An image of the flyer displayed in the window of South Riverdale Community Health Centre Toronto. (@GinnyRothTO/Twitter) An image of the flyer displayed in the window of South Riverdale Community Health Centre Toronto. (@GinnyRothTO/Twitter)

A supervised consumption site in Toronto’s east end is apologizing after they offered chocolate to neighbourhood residents in exchange for used needles.

A flyer, posted by COUNTERfit, a women’s harm reduction program, garnered criticism online after a photograph was shared on X, the platform formerly known as Twitter.

“Got Sharps? Want Chocolate? For every full sharps container you return to COUNTERfit, we’ll give you a chocolate bar,” the flyer in the window of the South Riverdale Community Health Centre (SRCHC), reads.

“Thanks for working with us to keep our community litter-free!”
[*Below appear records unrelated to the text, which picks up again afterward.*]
import Summits.AnomalousDissipation.AnomalousDissipation.Theorems.EnsembleRigidityGPStatisticalRigidityGpSmallEnergy
import Summits.AnomalousDissipation.AnomalousDissipation.Theorems.EnsembleRigidityGPStatisticalRigidityPartial
import Summits.AnomalousDissipation.AnomalousDissipation.Theorems.EnsembleRigidityGPMeanBoundedFamilyStubHeadModes
import Summits.AnomalousDissipation.AnomalousDissipation.Theorems.EnsembleRigidityGPMeanBoundedFamilyStubHeadCoefficients
import Summits.AnomalousDissipation.AnomalousDissipation.Theorems.LightSteadyStatesGP.Negative.TrivialWitnesses
import Literature.Analysis.FluidPDE.StokesTorusProofs
import Literature.Analysis.FunctionSpaces.TorusCalculusProofs
import HarnessLib

/-!
# Stub `stub_gpEnergyField` of line `Sketch` (crux stmt-AnomalousDissipation-17938,
# `EnsembleRigidity.GPTameDefectFloor`) — THE TWO-SHELL ENERGY CERTIFICATE FIELD

The explicit two-shell test field `w = f_GP + (7/20)·g` of the energy axis of the line, where
`f_GP = gpForce = (sin 2πx₂, sin 2πx₀, sin 2πx₁)` is the Galloway–Proctor force and
`g = lambMode = (f_GP·∇)f_GP/(2π) = (sin2πx₁ cos2πx₂, sin2πx₂ cos2πx₀, sin2πx₀ cos2πx₁)` its Lamb mode:

* `w` is smooth, solenoidal and mean-free (both summands are: `gpForce_admissible`,
  `lambMode_admissible`; the three properties are stable under `+` and constant multiples);
* `(f_GP, w) = ∫⟪f_GP, f_GP⟫ + (7/20) ∫⟪f_GP, g⟫ = 3/2 + 0` — the Lamb mode lives on the Fourier shell
  `|k|² = 2`, `L²`-orthogonal to the shell `|k|² = 1` of `f_GP` (`integral_inner_gpForce_lambMode`);
* the ENERGY FORM BOUND `∫ (v ⊗ v) : ∇w ≥ −(143/100)π ‖v‖²` on `H`: with `cⱼ + i sⱼ = e(xⱼ)` the
  pointwise pairing is `⟪∇w(x) u, u⟫ = 2π (a u₀u₁ + b u₀u₂ + c u₁u₂)`,
  `a = c₀ + (7/20)(c₁c₂ − s₀s₂)`, `b = c₂ + (7/20)(c₀c₁ − s₁s₂)`, `c = c₁ + (7/20)(c₀c₂ − s₀s₁)`
  (`energyField_inner_fderiv_apply`, from the derivative of a sine Stokes mode
  `D(sin(2πk·x) a) u = 2π (k·u) cos(2πk·x) a`), and the hypothesis of the stub (the pointwise
  polynomial bound of the neighbouring stub `stub_gpEnergyPointwise`, instantiated at the angles
  `X, Y, Z = arg e(x₀), arg e(x₁), arg e(x₂)`) gives `⟪∇w(x) u, u⟫ ≥ −(143/100)π |u|²`, which is
  integrated over `T³` exactly as in `gpForce_inertialPairing_ge`.

## References

* C. Foias, O. Manley, R. Rosa, R. Temam, *Navier–Stokes Equations and Turbulence* (CUP 2001),
  Ch. IV §1.1–1.2 (the trilinear form and the generator pairing).
* D. Galloway, M. Proctor, Nature 356 (1992) (the force).
-/

-- `Summit.<Summit>.<Problem>` is the tree's mandated summit-side namespace (CONVENTIONS §2); single-conjunct summit, duplicate deliberate.
set_option linter.dupNamespace false

noncomputable section

namespace Summit.AnomalousDissipation.AnomalousDissipation.Theorems.EnsembleRigidity.GPTameDefectFloor

open MeasureTheory Filter Topology UnitAddTorus
open scoped InnerProductSpace RealInnerProductSpace ENNReal NNReal
open Literature.Analysis.FunctionSpaces Literature.Analysis.FluidPDE
open Summit.AnomalousDissipation.AnomalousDissipation.Theorems.EnsembleRigidity
open Summit.AnomalousDissipation.AnomalousDissipation.Theorems.EnsembleRigidity.GPMeanBoundedFamily.StubHeadModes
  (lambMode_admissible)

/-- Local notation: real vector fields on `T³`. -/
local notation "Vec3" => (UnitAddTorus (Fin 3)) → (EuclideanSpace ℝ (Fin 3))
/-- Local notation: `L²(T³; ℝ³)`. -/
local notation "L2" => (Lp (EuclideanSpace ℝ (Fin 3)) 2 (volume : Measure (UnitAddTorus (Fin 3))))
/-- Local notation: the energy space `H`. -/
local notation "H3" => (Torus.energySpace (Fin 3))

/-! ## Admissibility of the two-shell field -/

/-- `w = f_GP + (7/20)·g` is smooth. [folklore] -/
theorem energyField_isSmooth : Torus.IsSmooth (gpForce + (7 / 20 : ℝ) • lambMode) :=
  GPStatisticalRigidity.gpForce_isSmooth.add (lambMode_admissible.1.smul (7 / 20))

/-- `w = f_GP + (7/20)·g` is divergence free. [folklore] -/
theorem energyField_isDivFree : Torus.IsDivFree (gpForce + (7 / 20 : ℝ) • lambMode) := by
  obtain ⟨hgs, hgd, -⟩ := lambMode_admissible
  obtain ⟨hfs, hfd, -⟩ := GPStatisticalRigidity.gpForce_admissible
  exact SteadyStatesLoudBounded.GpAdmissible.isDivFree_add hfs (hgs.smul (7 / 20)) hfd
    (Torus.isDivFree_const_smul (hgs.isContDiff (by simp)) hgd (7 / 20))

/-- `w = f_GP + (7/20)·g` has zero mean. [folklore] -/
theorem energyField_hasZeroMean : Torus.HasZeroMean (gpForce + (7 / 20 : ℝ) • lambMode) := by
  obtain ⟨hgs, -, hgz⟩ := lambMode_admissible
  obtain ⟨hfs, -, hfz⟩ := GPStatisticalRigidity.gpForce_admissible
  exact SteadyStatesLoudBounded.GpAdmissible.hasZeroMean_add hfs (hgs.smul (7 / 20)) hfz
    (Torus.hasZeroMean_const_smul hgz (7 / 20))

/-! ## The level `(f_GP, w) = 3/2` -/

/-- **The level of the certificate**: `(f_GP, w) = ∫⟪f_GP, f_GP⟫ + (7/20)∫⟪f_GP, g⟫ = 3/2 + 0` (the two
shells `|k|² = 1` of `f_GP` and `|k|² = 2` of `g` are `L²`-orthogonal: the landed
`TrivialWitnesses.integral_inner_gpForce_lambMode`). [folklore] -/
theorem energyField_integral_inner_gpForce :
    ∫ x : UnitAddTorus (Fin 3), ⟪gpForce x, (gpForce + (7 / 20 : ℝ) • lambMode) x⟫_ℝ = 3 / 2 := by
  have hf : Continuous gpForce := GPStatisticalRigidity.gpForce_isSmooth.continuous
  have hg : Continuous lambMode := lambMode_admissible.1.continuous
  have h1 : Integrable (fun x : UnitAddTorus (Fin 3) => ⟪gpForce x, gpForce x⟫_ℝ) volume :=
    (hf.inner hf).integrable_unitAddTorus
  have h2 : Integrable (fun x : UnitAddTorus (Fin 3) => (7 / 20 : ℝ) * ⟪gpForce x, lambMode x⟫_ℝ)
      volume :=
    ((hf.inner hg).const_mul _).integrable_unitAddTorus
  simp only [Pi.add_apply, Pi.smul_apply, inner_add_right, real_inner_smul_right]
  rw [integral_add h1 h2, integral_const_mul, GPStatisticalRigidity.gpForce_integral_inner_self,
    LightSteadyStatesGP.Negative.TrivialWitnesses.integral_inner_gpForce_lambMode, mul_zero, add_zero]

/-! ## The pointwise pairing `⟪∇w(x) u, u⟫` -/

/-- `D(sin(2π k·x) a)(x) u = 2π (k·u) cos(2π k·x) a` for a sine Stokes mode. [folklore] -/
theorem energyField_fderiv_stokesMode_sin (k : Fin 3 → ℤ) (a : EuclideanSpace ℝ (Fin 3))
    (x : UnitAddTorus (Fin 3)) (u : EuclideanSpace ℝ (Fin 3)) :
    Torus.fderiv (⇑(Torus.stokesMode k a false)) x u =
      (2 * Real.pi * ∑ j, (k j : ℝ) * u j) • Torus.stokesMode k a true x := by
  have h1 : Torus.IsContDiff 1 (⇑(Torus.stokesMode k a false)) :=
    (Torus.isSmooth_stokesMode _ _ _).isContDiff (by simp)
  rw [Torus.fderiv_apply_eq_sum_partialDeriv h1]
  simp_rw [GPStatisticalRigidity.gpForce_partialDeriv_stokesMode_sin, smul_smul, ← Finset.sum_smul]
  congr 1
  rw [Finset.mul_sum]
  exact Finset.sum_congr rfl fun j _ => by ring

/-- For a unit complex number on the character circle, `cos (arg e(y)) = Re e(y)`. [folklore] -/
theorem energyField_cos_arg_fourier (y : UnitAddCircle) :
    Real.cos (Complex.arg (fourier 1 y)) = (fourier 1 y).re := by
  rw [fourier_apply, Complex.cos_arg (Circle.coe_ne_zero _), Circle.norm_coe, div_one]

/-- For a unit complex number on the character circle, `sin (arg e(y)) = Im e(y)`. [folklore] -/
theorem energyField_sin_arg_fourier (y : UnitAddCircle) :
    Real.sin (Complex.arg (fourier 1 y)) = (fourier 1 y).im := by
  rw [fourier_apply, Complex.sin_arg, Circle.norm_coe, div_one]

/-- **The strain pairing of `f_GP`**: `⟪Df_GP(x) u, u⟫ = 2π (c₀ u₀u₁ + c₂ u₀u₂ + c₁ u₁u₂)`,
`cⱼ = cos 2πxⱼ = Re e(xⱼ)`. [folklore] -/
theorem energyField_inner_fderiv_gpForce (x : UnitAddTorus (Fin 3)) (u : EuclideanSpace ℝ (Fin 3)) :
    ⟪Torus.fderiv gpForce x u, u⟫_ℝ =
      2 * Real.pi * ((fourier 1 (x 0)).re * (u 0 * u 1) + (fourier 1 (x 2)).re * (u 0 * u 2) +
        (fourier 1 (x 1)).re * (u 1 * u 2)) := by
  rw [GPStatisticalRigidity.gpForce_fderiv_apply]
  simp only [Torus.stokesMode_apply, inner_add_left, real_inner_smul_left,
    EuclideanSpace.inner_single_left, if_true, map_one, one_mul, UnitAddTorus.mFourier_single]
  ring

/-- **The strain pairing of the Lamb mode**:
`⟪Dg(x) u, u⟫ = 2π ((c₁c₂ − s₀s₂) u₀u₁ + (c₀c₁ − s₁s₂) u₀u₂ + (c₀c₂ − s₀s₁) u₁u₂)`,
`cⱼ + i sⱼ = e(xⱼ)` (the six shell-2 sine modes differentiated one by one). [folklore] -/
theorem energyField_inner_fderiv_lambMode (x : UnitAddTorus (Fin 3)) (u : EuclideanSpace ℝ (Fin 3)) :
    ⟪Torus.fderiv lambMode x u, u⟫_ℝ =
      2 * Real.pi *
        (((fourier 1 (x 1)).re * (fourier 1 (x 2)).re - (fourier 1 (x 0)).im * (fourier 1 (x 2)).im) *
              (u 0 * u 1) +
            ((fourier 1 (x 0)).re * (fourier 1 (x 1)).re - (fourier 1 (x 1)).im * (fourier 1 (x 2)).im) *
              (u 0 * u 2) +
          ((fourier 1 (x 0)).re * (fourier 1 (x 2)).re - (fourier 1 (x 0)).im * (fourier 1 (x 1)).im) *
            (u 1 * u 2)) := by
  have h : Torus.fderiv lambMode x u = Torus.convect (fun _ => u) lambMode x := rfl
  rw [h, GPMeanBoundedFamily.StubHeadCoefficients.lambMode_eq_sum,
    Torus.convect_finset_sum_smul Finset.univ (fun _ => (1 / 2 : ℝ))
      (fun i => Torus.isSmooth_stokesMode _ _ _) (fun _ => u) x]
  simp only [Torus.convect, energyField_fderiv_stokesMode_sin]
  simp [Fin.sum_univ_six, Fin.sum_univ_three, inner_add_left, inner_smul_left, Torus.stokesMode_apply,
    EuclideanSpace.inner_single_left, UnitAddTorus.mFourier, Fin.prod_univ_three, fourier_neg,
    fourier_zero, -fourier_apply, Complex.mul_re, Complex.mul_im, Complex.conj_re, Complex.conj_im]
  ring

/-- **The strain pairing of the two-shell field**: `⟪∇w(x) u, u⟫ = 2π (a u₀u₁ + b u₀u₂ + c u₁u₂)` with
`a = c₀ + (7/20)(c₁c₂ − s₀s₂)`, `b = c₂ + (7/20)(c₀c₁ − s₁s₂)`, `c = c₁ + (7/20)(c₀c₂ − s₀s₁)`. [folklore] -/
theorem energyField_inner_fderiv_apply (x : UnitAddTorus (Fin 3)) (u : EuclideanSpace ℝ (Fin 3)) :
    ⟪Torus.fderiv (gpForce + (7 / 20 : ℝ) • lambMode) x u, u⟫_ℝ =
      2 * Real.pi *
        (((fourier 1 (x 0)).re + 7 / 20 * ((fourier 1 (x 1)).re * (fourier 1 (x 2)).re -
              (fourier 1 (x 0)).im * (fourier 1 (x 2)).im)) * (u 0 * u 1) +
          ((fourier 1 (x 2)).re + 7 / 20 * ((fourier 1 (x 0)).re * (fourier 1 (x 1)).re -
              (fourier 1 (x 1)).im * (fourier 1 (x 2)).im)) * (u 0 * u 2) +
          ((fourier 1 (x 1)).re + 7 / 20 * ((fourier 1 (x 0)).re * (fourier 1 (x 2)).re -
              (fourier 1 (x 0)).im * (fourier 1 (x 1)).im)) * (u 1 * u 2)) := by
  have hf1 : Torus.IsContDiff 1 gpForce := GPStatisticalRigidity.gpForce_isSmooth.isContDiff (by simp)
  have hg1 : Torus.IsContDiff 1 lambMode := lambMode_admissible.1.isContDiff (by simp)
  rw [Torus.fderiv_add hf1 (hg1.smul _), Torus.fderiv_const_smul hg1, add_apply, smul_apply,
    inner_add_left, real_inner_smul_left, energyField_inner_fderiv_gpForce,
    energyField_inner_fderiv_lambMode]
  ring

/-- **Pointwise lower bound** `⟪∇w(x) u, u⟫ ≥ −(143/100)π |u|²`, given the polynomial bound of
`stub_gpEnergyPointwise` (instantiated at `X, Y, Z = arg e(x₀), arg e(x₁), arg e(x₂)`, `v = u`). [folklore] -/
theorem energyField_inner_fderiv_apply_ge
    (hP : ∀ X Y Z v₀ v₁ v₂ : ℝ, 0 ≤ 143 / 100 * (v₀ ^ 2 + v₁ ^ 2 + v₂ ^ 2) +
      2 * ((Real.cos X + 7 / 20 * (Real.cos Y * Real.cos Z - Real.sin X * Real.sin Z)) * (v₀ * v₁) +
        (Real.cos Z + 7 / 20 * (Real.cos X * Real.cos Y - Real.sin Y * Real.sin Z)) * (v₀ * v₂) +
        (Real.cos Y + 7 / 20 * (Real.cos X * Real.cos Z - Real.sin X * Real.sin Y)) * (v₁ * v₂)))
    (x : UnitAddTorus (Fin 3)) (u : EuclideanSpace ℝ (Fin 3)) :
    -(143 / 100 * Real.pi * ‖u‖ ^ 2) ≤ ⟪Torus.fderiv (gpForce + (7 / 20 : ℝ) • lambMode) x u, u⟫_ℝ := by
  have h := hP (Complex.arg (fourier 1 (x 0))) (Complex.arg (fourier 1 (x 1)))
    (Complex.arg (fourier 1 (x 2))) (u 0) (u 1) (u 2)
  simp only [energyField_cos_arg_fourier, energyField_sin_arg_fourier] at h
  have hu : ‖u‖ ^ 2 = u 0 ^ 2 + u 1 ^ 2 + u 2 ^ 2 := by
    rw [EuclideanSpace.norm_sq_eq, Fin.sum_univ_three]
    simp [sq_abs]
  rw [energyField_inner_fderiv_apply, hu]
  nlinarith [mul_nonneg Real.pi_pos.le h, Real.pi_pos]

/-! ## The energy form bound on `H` -/

/-- **The energy form bound**: `∫ (v ⊗ v) : ∇w ≥ −(143/100)π ‖v‖²` for every `v ∈ H`, given the
pointwise polynomial bound (integrate the pointwise bound; the integrand is integrable since `∇w` is
bounded). [folklore] -/
theorem energyField_inertialPairing_ge
    (hP : ∀ X Y Z v₀ v₁ v₂ : ℝ, 0 ≤ 143 / 100 * (v₀ ^ 2 + v₁ ^ 2 + v₂ ^ 2) +
      2 * ((Real.cos X + 7 / 20 * (Real.cos Y * Real.cos Z - Real.sin X * Real.sin Z)) * (v₀ * v₁) +
        (Real.cos Z + 7 / 20 * (Real.cos X * Real.cos Y - Real.sin Y * Real.sin Z)) * (v₀ * v₂) +
        (Real.cos Y + 7 / 20 * (Real.cos X * Real.cos Z - Real.sin X * Real.sin Y)) * (v₁ * v₂)))
    (v : H3) :
    -(143 / 100 * Real.pi * ‖v‖ ^ 2) ≤ Torus.inertialPairing (v : L2) (gpForce + (7 / 20 : ℝ) • lambMode) := by
  obtain ⟨C, _, hC⟩ := Torus.exists_sum_norm_partialDeriv_le energyField_isSmooth
  have hI := (Torus.integrable_inner_fderiv_apply_coe energyField_isSmooth hC (v : L2) (v : L2)).1
  have hn : Integrable (fun x => ‖((v : L2) : Vec3) x‖ ^ 2) volume :=
    (Lp.memLp (v : L2)).integrable_norm_pow two_ne_zero
  rw [Submodule.coe_norm, Torus.inertialPairing, ← Torus.integral_norm_sq_coe_eq, ← integral_const_mul,
    ← integral_neg]
  exact integral_mono (hn.const_mul _).neg hI fun x => energyField_inner_fderiv_apply_ge hP x _

/-! ## The stub -/

/-- **Stub `stub_gpEnergyField`** (energy axis, the field). Given the pointwise bound of
`stub_gpEnergyPointwise`, the explicit two-shell field `w = f_GP + (7/20)·lambMode` is smooth,
solenoidal and mean-free, has `(f_GP, w) = 3/2` (the Lamb mode lives on the shell `|k|² = 2`,
orthogonal to `f_GP`), and satisfies the ENERGY form bound `∫ (v ⊗ v) : ∇w ≥ −(143/100)π ‖v‖²` on
`H` (pointwise `⟪∇w(x) u, u⟫ = 2π(a u₀u₁ + b u₀u₂ + c u₁u₂) ≥ −(143/100)π |u|²`, integrated as in
`gpForce_inertialPairing_ge`). With `stub_linearFloor` (`s_E = 143π/100 < 9/2`, `s_G = 0`) this
certifies the tame defect floor at EVERY energy level `E ≤ 1/3` and EVERY `G₁`. [folklore] -/
theorem stub_gpEnergyField : (∀ X Y Z v₀ v₁ v₂ : ℝ, 0 ≤ 143 / 100 * (v₀ ^ 2 + v₁ ^ 2 + v₂ ^ 2) +
      2 * ((Real.cos X + 7 / 20 * (Real.cos Y * Real.cos Z - Real.sin X * Real.sin Z)) * (v₀ * v₁) +
        (Real.cos Z + 7 / 20 * (Real.cos X * Real.cos Y - Real.sin Y * Real.sin Z)) * (v₀ * v₂) +
        (Real.cos Y + 7 / 20 * (Real.cos X * Real.cos Z - Real.sin X * Real.sin Y)) * (v₁ * v₂))) → Torus.IsSmooth (gpForce + (7 / 20 : ℝ) • lambMode) ∧ Torus.IsDivFree (gpForce + (7 / 20 : ℝ) • lambMode) ∧ Torus.HasZeroMean (gpForce + (7 / 20 : ℝ) • lambMode) ∧ (∫ x, ⟪gpForce x, (gpForce + (7 / 20 : ℝ) • lambMode) x⟫_ℝ) = 3 / 2 ∧ (∀ v : H3, -(143 / 100 * Real.pi * ‖v‖ ^ 2) ≤ Torus.inertialPairing (v : L2) (gpForce + (7 / 20 : ℝ) • lambMode)) := by
  intro hP
  exact ⟨energyField_isSmooth, energyField_isDivFree, energyField_hasZeroMean,
    energyField_integral_inner_gpForce, fun v => energyField_inertialPairing_ge hP v⟩

end Summit.AnomalousDissipation.AnomalousDissipation.Theorems.EnsembleRigidity.GPTameDefectFloor

end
It is unclear how long the flyers were displayed at the community centre.

The SRCHC has existed as a supervised consumption site since 2017, and COUNTERfit is a harm reduction program at the centre providing trauma-informed, specialized support for women.

These sites have been found to reduce the risk of accidental overdoses and public drug use, and connect people to healthcare and treatment and other social services. 

Some residents of the area were quick to express their disapproval of the flyer. Ginny Roth, a partner at Toronto Public Affairs firm Crestview Strategy, tweeted an image of the flyer on Sunday, which has since been viewed over 590,000 times.

“If you live in Leslieville and you’re concerned about your kids picking up needles that surround the drug consumption site, you don’t have to worry. In fact, if your kids collect enough they can trade them in for chocolate,” Roth wrote.

The flyer caught the attention of Conservative Leader Pierre Poilievre on Monday.

In a statement to CTV News Toronto, Jason Altenberg, SRCHC’s CEO, apologized for any miscommunication the flyer brought.

“In an exuberance to get used needles off the street, one of our staff posted a sign that was never meant for the public,” Altenberg said in a statement. “In no way, shape, or form was that communication meant for children.”


Following the fatal daytime shooting of Toronto mother, Karolina Huebner-Makurat, which took place last month, just steps away from the centre, residents have expressed concerns to CTV News Toronto surrounding the program.

Ashley Kea, a parent who lives nearby the SRCHC, told CTV News Toronto her son found a bag of fentanyl on the way to Morse Street Junior Public School back in May. The school is 160 metres away from the centre.

While Kea said she supports the work of the supervised consumption site, she wants to see the centre take responsibility for the areas surrounding their facility.

Following the shooting, the SRCHC issued a statement on the actions it will take to ensure everyone feels safe in their neighbourhood, which included going door-to-door to speak with community members of their safety concerns, and speaking with an alternative security company dedicated to supporting the unhoused and those with substance use addiction or mental health challenges.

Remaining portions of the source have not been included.